シルフィは、当時の状況と、今の状況を、上手く繋ぎ合わせられるように説明し、ヘレルスは、その相談に耳を傾ける。
「黒い、ドロドロですか、それは、実際に出ているのですか?」
「あ、いや、そう言う感覚って言うか、実際に出てる訳じゃないの」
「そうですか……その時、体は自由なのですか?」
「いや、その、完全にそのドロドロに、自由を奪われちゃって、自分だとどうにもできない感じ、かな?(でも、そのおかげで、私はアイツに勝てたんだよね)」
「……そうなると、何かに憑かれているかもしれませんね、あの、ちょっといいですか?」
「ん?」
一つの仮説を立てたヘレルスは、シルフィの額に、自前の錫杖を押し当てる。
意識を集中し、ヘレルスは、シルフィの魔力の流れを垣間見る。
ヘレルスの考えが正しいのであれば、この魔力の流れの何処かに、何らかの異常が見られる筈だ。
だが、何処にも異常はなく、何らかの悪魔、あるいは魔物に取りつかれている可能性は、打ち消されてしまう。
「(悪魔に取りつかれている様子はない、そうなると、殺したり、一方的に傷つけたりした、それはもう、彼女の本心としか……)」
悪魔に取りつかれ、錯乱じみたマネをしてしまう、という事であれば、お祓いの類をすれば、良くはなる。

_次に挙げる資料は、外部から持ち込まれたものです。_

import Mathlib
import HarnessLib
import Literature.MathematicalPhysics.StatisticalMechanics.LinearisedMapABKMContraction
import Literature.MathematicalPhysics.StatisticalMechanics.LinearisedMapOpB
import Literature.MathematicalPhysics.StatisticalMechanics.FluctuationSmooth
import Literature.MathematicalPhysics.StatisticalMechanics.ActivitySpace
import Literature.MathematicalPhysics.StatisticalMechanics.TorusBlocks

/-!
# The operator `B_k = −Π₂ R_{k+1}(·)(B₀)` for the concrete torus data: Lemma 10.6 with the
# [ABKM19] parameters, and `B_k` as an additive map on the admissible activities

For the concrete parameters `P = abkmNormParams …` (gauge weights `𝔥_k = fieldWt h L d k`,
`R_k = L^k`, radii `starRad`, weight tower `abkmWeightData` satisfying `AbkmWeightBounds`) and the
step data `D` of scale `k` (`s = L^k`, kernel `𝒞_{k+1}`, reference block `B_{x₀}`, base point the
corner of `B_{x₀}*`):

* `weightSectionDominated_abkm` — the weight `w_k^X` is dominated along the section of any gauge for
  `μ_{k+1} = stepMeasure 𝒞_{k+1}` (the common core of `integrationProperty_abkm`, `contDiff_fluct_abkm`);
* `abkm_box_lt`, `abkm_box_room`, `abkm_box_C0` — the no-wrap / room / size conditions of the box
  `B₀*` for `L ≥ 2^{d+3} + 16R`, `k + 1 ≤ N`, `p ≤ R`;
* **`hamNorm_opB_abkm_le`** — Lemma 10.6 for the torus data:
  `‖B_k K‖_{k+1,0} ≤ L^d C_{8.7} A_𝒫 A^{−1} C` for `‖K‖_k^{(A)} ≤ C`, `K` local and `C^{r₀}`
  (`C_{8.7} = pi2BoundConst d (2R+2+⌊d/2⌋+1)`);
* `fluct_add_of_mem`, `Pi2_add_of_contDiff`, **`opBHom`** — `B_k` is additive on `activitySpace P k`
  (integrability from the norm bound, differentiability of `R_{k+1}K(B₀)` from `FluctuationSmooth`),
  bundled as `activitySpace P k →+ RelevantHamiltonian ℂ d`; `opBHom_apply`.

Everything is proved; no named fact.

## References
* S. Adams, S. Buchholz, R. Kotecký, S. Müller, arXiv:1910.13564, Lemma 10.6, Lemma 8.4, Lemma 8.7,
  Theorem 6.8 (`B_k`) [AdamsBuchholzKoteckyMuller2019].
-/

noncomputable section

だが、そうでないとなれば、シルフィの本心という事になってしまう。
本人の言い分によれば、体が勝手にやったという事らしいが、本人がそう思っているだけで、実際は明確な殺意を持ってやった事である。
しかし、ヘレルスは頭を回転させ、もう一つの可能性を探り出す。
余計な先入観は、正確な答えを出すことができなくなってしまう。
シルフィがそう言う事をするようには見えない、という偏見も有るにはあるが、できる限り信じてあげたいというのが、ヘレルスの善意だ。
「……あの、もしかして、自分の精神にも影響が出るようなスキルや魔法をお持ちでしょうか?」
「え?そんなのは、使えないけど……あ」
「え、あるんですか?」
「えっと、有るって言っていいのかな?」
「おいおい、どうした?さっきから辛気臭い空気作っちまって」
「あ、葵さん」
相談の最中で、二人の間に割って入った葵は、シルフィに近寄り、目の前に座り込む。
座っても、立っているシルフィより少し小さい位の座高であるだけに、かなり迫力がある。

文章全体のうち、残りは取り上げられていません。